DATA FOR THIS EXERCISE>
import Literature.AlgebraicGeometry.Motives.Varieties
import HarnessLib

/-!
# Every proper closed subset of an embedded projective scheme lies on a hypersurface section

Family `hodge` (consumers: the restriction statements `…Theses.HeightMassDefect.SectionRestriction*`,
which ask for a hypersurface section `Z = X ∩ V₊(F)`, `F` homogeneous of degree `k ≥ 1`, containing
a given curve and different from `X`), layer `Literature/AlgebraicGeometry/Motives` (next to
`ProjectiveEmbedding`). PROVED from Mathlib's `ProjectiveSpectrum` API — no named fact.

* `exists_hypersurface_containing_of_isClosedImmersion` /
  `ProjectiveEmbedding.exists_hypersurface_containing`: for a closed `k`-immersion `ι : X ↪ ℙⁿ_k`
  and a closed subset `C ⊊ X`, there are `d ≥ 1` and a homogeneous polynomial `F` of degree `d`
  with `C ⊆ ι⁻¹ V₊(F) ≠ X`. Proof (Hartshorne II §2, definition of `Proj S` and Lemma 2.4:
  "we define a topology on `Proj S` by taking the closed subsets to be the subsets of the form
  `V(𝔞)`", `V(𝔞) = {𝔭 ∈ Proj S | 𝔭 ⊇ 𝔞}`): pick `x ∈ X ∖ C`; `ι(C)` is closed (closed embedding), `= V₊(s)` for a
  set `s`, and `ι(x) ∉ V₊(s)`, so some `g ∈ s` has `g ∉ 𝔭 := ι(x)`; `𝔭` is a homogeneous ideal, so
  some homogeneous component `F = g_d ∉ 𝔭`, while every component of `g` lies in each
  (homogeneous) `𝔮 ∈ V₊(s)`; `d ≠ 0` because `g₀ ∈ 𝔭` (a non-zero constant is a unit and lies in no
  `𝔮 = ι(y)`, `y ∈ C`; and if `C = ∅` we take `g` in the irrelevant ideal, `g₀ = 0`).

## References

* [Hartshorne1977] R. Hartshorne, Algebraic Geometry (Springer GTM 52, 1977), II §2: definition
  of `Proj S`, Lemma 2.4 and Prop. 2.5.
-/

noncomputable section

open AlgebraicGeometry CategoryTheory Topology

universe u

namespace Literature.AlgebraicGeometry.Motives

attribute [local instance] MvPolynomial.gradedAlgebra

variable {k : Type u} [Field k] {n : ℕ} {X : SchemeOver k}

/-- The grading of `k[x₀, …, xₙ]` by degree (local notation; `ℙⁿ_k = Proj 𝓐`). [folklore] -/
local notation "𝓐" => MvPolynomial.homogeneousSubmodule (Fin (n + 1)) k

/-- Auxiliary: if `g ∉ 𝔭` for a point `𝔭` of `Proj k[x₀,…,xₙ]` and the degree-`0` component of `g`
lies in `𝔭`, then some homogeneous component of POSITIVE degree of `g` is not in `𝔭` (`𝔭` is a
homogeneous ideal: `g ∈ 𝔭` iff all its components are). [folklore] -/
theorem exists_decompose_notMem (𝔭 : ProjectiveSpectrum 𝓐) {g : MvPolynomial (Fin (n + 1)) k}
    (hg : g ∉ 𝔭.asHomogeneousIdeal)
    (hg0 : (DirectSum.decompose 𝓐 g 0 : MvPolynomial (Fin (n + 1)) k) ∈ 𝔭.asHomogeneousIdeal) :
    ∃ d : ℕ, 0 < d ∧
      (DirectSum.decompose 𝓐 g d : MvPolynomial (Fin (n + 1)) k) ∉ 𝔭.asHomogeneousIdeal := by
  by_contra h
  push Not at h
  refine hg ((Ideal.IsHomogeneous.mem_iff 𝓐 𝔭.asHomogeneousIdeal.isHomogeneous).2 fun i => ?_)
  rcases Nat.eq_zero_or_pos i with rfl | hi
  · exact hg0
  · exact h i hi

/-- Auxiliary: the degree-`0` component of an element of a point `𝔮` of `Proj k[x₀,…,xₙ]` is `0`
(it is a constant lying in the proper ideal `𝔮`, and non-zero constants are units). [folklore] -/
theorem decompose_zero_eq_zero_of_mem (𝔮 : ProjectiveSpectrum 𝓐) {g : MvPolynomial (Fin (n + 1)) k}
    (hg : g ∈ 𝔮.asHomogeneousIdeal) :
    (DirectSum.decompose 𝓐 g 0 : MvPolynomial (Fin (n + 1)) k) = 0 := by
  set g0 := (DirectSum.decompose 𝓐 g 0 : MvPolynomial (Fin (n + 1)) k) with hg0def
  have hg0q : g0 ∈ 𝔮.asHomogeneousIdeal :=
    ((Ideal.IsHomogeneous.mem_iff 𝓐 𝔮.asHomogeneousIdeal.isHomogeneous).1 hg) 0
  have hg0hom : g0.IsHomogeneous 0 :=
    (MvPolynomial.mem_homogeneousSubmodule 0 g0).1 (SetLike.coe_mem _)
  by_contra hne
  have hdeg : g0.totalDegree = 0 := hg0hom.totalDegree hne
  have hgc : g0 = MvPolynomial.C (g0.coeff 0) := MvPolynomial.totalDegree_eq_zero_iff_eq_C.1 hdeg
  have hc : g0.coeff 0 ≠ 0 := fun h0 => hne (by rw [hgc, h0, map_zero])
  have hunit : IsUnit g0 := by
    rw [hgc]
    exact (isUnit_iff_ne_zero.2 hc).map MvPolynomial.C
  exact 𝔮.isPrime.ne_top (Ideal.eq_top_of_isUnit_mem _ hg0q hunit)

/-- **Every proper closed subset of a closed subscheme `X ⊆ ℙⁿ_k` lies on a hypersurface section of
positive degree not containing `X`.** For a closed `k`-immersion `ι : X ⟶ ℙⁿ_k` and `C ⊆ X` closed
with `C ≠ X`, there exist `d > 0` and `F ∈ k[x₀,…,xₙ]` homogeneous of degree `d` with
`C ⊆ ι⁻¹(V₊(F))` and `ι⁻¹(V₊(F)) ≠ X` — the closed subsets of `Proj S` are cut out by homogeneous
ideals, `V(𝔞) = {𝔭 ∈ Proj S | 𝔭 ⊇ 𝔞}` (Hartshorne II §2, definition of `Proj S` and Lemma 2.4), so a
point outside a closed set is missed by a homogeneous element of positive degree vanishing on it.
[cite: Hartshorne1977, II §2 Lemma 2.4 and Prop. 2.5] -/
theorem exists_hypersurface_containing_of_isClosedImmersion (ι : X ⟶ projectiveSpace n k)
    [IsClosedImmersion ι.left] {C : Set X.left} (hC : IsClosed C) (hCX : C ≠ Set.univ) :
    ∃ (d : ℕ) (F : MvPolynomial (Fin (n + 1)) k), 0 < d ∧ F.IsHomogeneous d ∧
      C ⊆ ι.left.base ⁻¹' ProjectiveSpectrum.zeroLocus 𝓐 {F} ∧
      ι.left.base ⁻¹' ProjectiveSpectrum.zeroLocus 𝓐 {F} ≠ Set.univ := by
  classical
  have hf : IsClosedEmbedding ι.left.base := ι.left.isClosedEmbedding
  obtain ⟨x, hx⟩ : ∃ x, x ∉ C := by
    by_contra h
    push Not at h
    exact hCX (Set.eq_univ_of_forall h)
  -- an element `g ∉ 𝔭 = ι(x)` vanishing on `ι(C)`, with degree-0 part in `𝔭`
  obtain ⟨g, hgP, hg0, hgC⟩ : ∃ g : MvPolynomial (Fin (n + 1)) k,
      g ∉ (ι.left.base x : ProjectiveSpectrum 𝓐).asHomogeneousIdeal ∧
      (DirectSum.decompose 𝓐 g 0 : MvPolynomial (Fin (n + 1)) k) ∈
        (ι.left.base x : ProjectiveSpectrum 𝓐).asHomogeneousIdeal ∧
      ∀ y ∈ C, g ∈ (ι.left.base y : ProjectiveSpectrum 𝓐).asHomogeneousIdeal := by
    rcases C.eq_empty_or_nonempty with rfl | ⟨y₀, hy₀⟩
    · -- `C = ∅`: take `g` in the irrelevant ideal, outside `𝔭` (a point of `Proj` is relevant)
      obtain ⟨a, ha, haP⟩ :=
        SetLike.not_le_iff_exists.1 (ι.left.base x : ProjectiveSpectrum 𝓐).not_irrelevant_le
      refine ⟨a, haP, ?_, fun y hy => hy.elim⟩
      have ha0 : (DirectSum.decompose 𝓐 a 0 : MvPolynomial (Fin (n + 1)) k) = 0 := by
        have := (HomogeneousIdeal.mem_irrelevant_iff 𝓐 a).1 ha
        rwa [GradedRing.proj_apply] at this
      rw [ha0]
      exact zero_mem _
    · -- `C ≠ ∅`: `ι(C) = V₊(s)` and `ι(x) ∉ V₊(s)` give `g ∈ s`, `g ∉ 𝔭`
      have hC' : IsClosed (ι.left.base '' C) := hf.isClosedMap C hC
      obtain ⟨s, hs⟩ := (ProjectiveSpectrum.isClosed_iff_zeroLocus (𝒜 := 𝓐) _).1 hC'
      have hxs : ¬ (s ⊆ (ι.left.base x : ProjectiveSpectrum 𝓐).asHomogeneousIdeal) := by
        intro hsub
        have hxmem : ι.left.base x ∈ ι.left.base '' C := by
          rw [hs]
          exact hsub
        obtain ⟨y, hy, hyx⟩ := hxmem
        exact hx (hf.injective hyx ▸ hy)
      obtain ⟨g, hgs, hgP⟩ := Set.not_subset.1 hxs
      have hgC : ∀ y ∈ C, g ∈ (ι.left.base y : ProjectiveSpectrum 𝓐).asHomogeneousIdeal :=
        fun y hy => by
          have hy' : ι.left.base y ∈ ProjectiveSpectrum.zeroLocus 𝓐 s :=
            hs ▸ Set.mem_image_of_mem _ hy
          exact (show s ⊆ (ι.left.base y : ProjectiveSpectrum 𝓐).asHomogeneousIdeal from hy') hgs
      refine ⟨g, hgP, ?_, hgC⟩
      rw [decompose_zero_eq_zero_of_mem _ (hgC y₀ hy₀)]
      exact zero_mem _
  -- a homogeneous component of positive degree of `g` outside `𝔭`
  obtain ⟨d, hd, hFP⟩ := exists_decompose_notMem _ hgP hg0
  refine ⟨d, (DirectSum.decompose 𝓐 g d : MvPolynomial (Fin (n + 1)) k), hd,
    (MvPolynomial.mem_homogeneousSubmodule d _).1 (SetLike.coe_mem _), fun y hy => ?_, fun huniv => ?_⟩
  · -- `C ⊆ ι⁻¹ V₊(F)`: every component of `g` lies in the homogeneous ideal `ι(y)`
    change ({(DirectSum.decompose 𝓐 g d : MvPolynomial (Fin (n + 1)) k)} : Set _) ⊆
      (ι.left.base y : ProjectiveSpectrum 𝓐).asHomogeneousIdeal
    rw [Set.singleton_subset_iff]
    exact ((Ideal.IsHomogeneous.mem_iff 𝓐
      (ι.left.base y : ProjectiveSpectrum 𝓐).asHomogeneousIdeal.isHomogeneous).1 (hgC y hy)) d
  · -- `x ∉ ι⁻¹ V₊(F)`
    have hxF : x ∈ ι.left.base ⁻¹' ProjectiveSpectrum.zeroLocus 𝓐
        {(DirectSum.decompose 𝓐 g d : MvPolynomial (Fin (n + 1)) k)} := by
      rw [huniv]
      exact Set.mem_univ x
    have hsub : ({(DirectSum.decompose 𝓐 g d : MvPolynomial (Fin (n + 1)) k)} : Set _) ⊆
        (ι.left.base x : ProjectiveSpectrum 𝓐).asHomogeneousIdeal := hxF
    exact hFP (Set.singleton_subset_iff.1 hsub)

/-- The same for a chosen `ProjectiveEmbedding` `e` of `X`, in the exact shape of the witnesses
`(k, F, Z)` demanded by the route items
`Summit.HodgeConjecture.HodgeConjecture.Theses.HeightMassDefect.SectionRestriction*`
(`Z = e.ι.left.base ⁻¹' V₊(F)`, `0 < k`, `F.IsHomogeneous k`, `Z ≠ univ`): every proper closed
`C ⊆ X` (e.g. a curve on a surface) lies on such a `Z`. [cite: Hartshorne1977, II §2 Lemma 2.4 and Prop. 2.5] -/
theorem ProjectiveEmbedding.exists_hypersurface_containing (e : ProjectiveEmbedding X)
    {C : Set X.left} (hC : IsClosed C) (hCX : C ≠ Set.univ) :
    ∃ (d : ℕ) (F : MvPolynomial (Fin (e.n + 1)) k), 0 < d ∧ F.IsHomogeneous d ∧
      C ⊆ e.ι.left.base ⁻¹' (letI := MvPolynomial.gradedAlgebra (σ := Fin (e.n + 1)) (R := k);
        ProjectiveSpectrum.zeroLocus (MvPolynomial.homogeneousSubmodule (Fin (e.n + 1)) k) {F}) ∧
      e.ι.left.base ⁻¹' (letI := MvPolynomial.gradedAlgebra (σ := Fin (e.n + 1)) (R := k);
        ProjectiveSpectrum.zeroLocus (MvPolynomial.homogeneousSubmodule (Fin (e.n + 1)) k) {F}) ≠
        Set.univ :=
  exists_hypersurface_containing_of_isClosedImmersion e.ι hC hCX

end Literature.AlgebraicGeometry.Motives

end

THE PROBLEM>
Restate verbatim the first line above and all lines after it through the line containing "which ask for"; omit the rest.

REPLY TO THE TASK>
import Literature.AlgebraicGeometry.Motives.Varieties
import HarnessLib

/-!
# Every proper closed subset of an embedded projective scheme lies on a hypersurface section

Family `hodge` (consumers: the restriction statements `…Theses.HeightMassDefect.SectionRestriction*`,
which ask for a hypersurface section `Z = X ∩ V₊(F)`, `F` homogeneous of degree `k ≥ 1`, containing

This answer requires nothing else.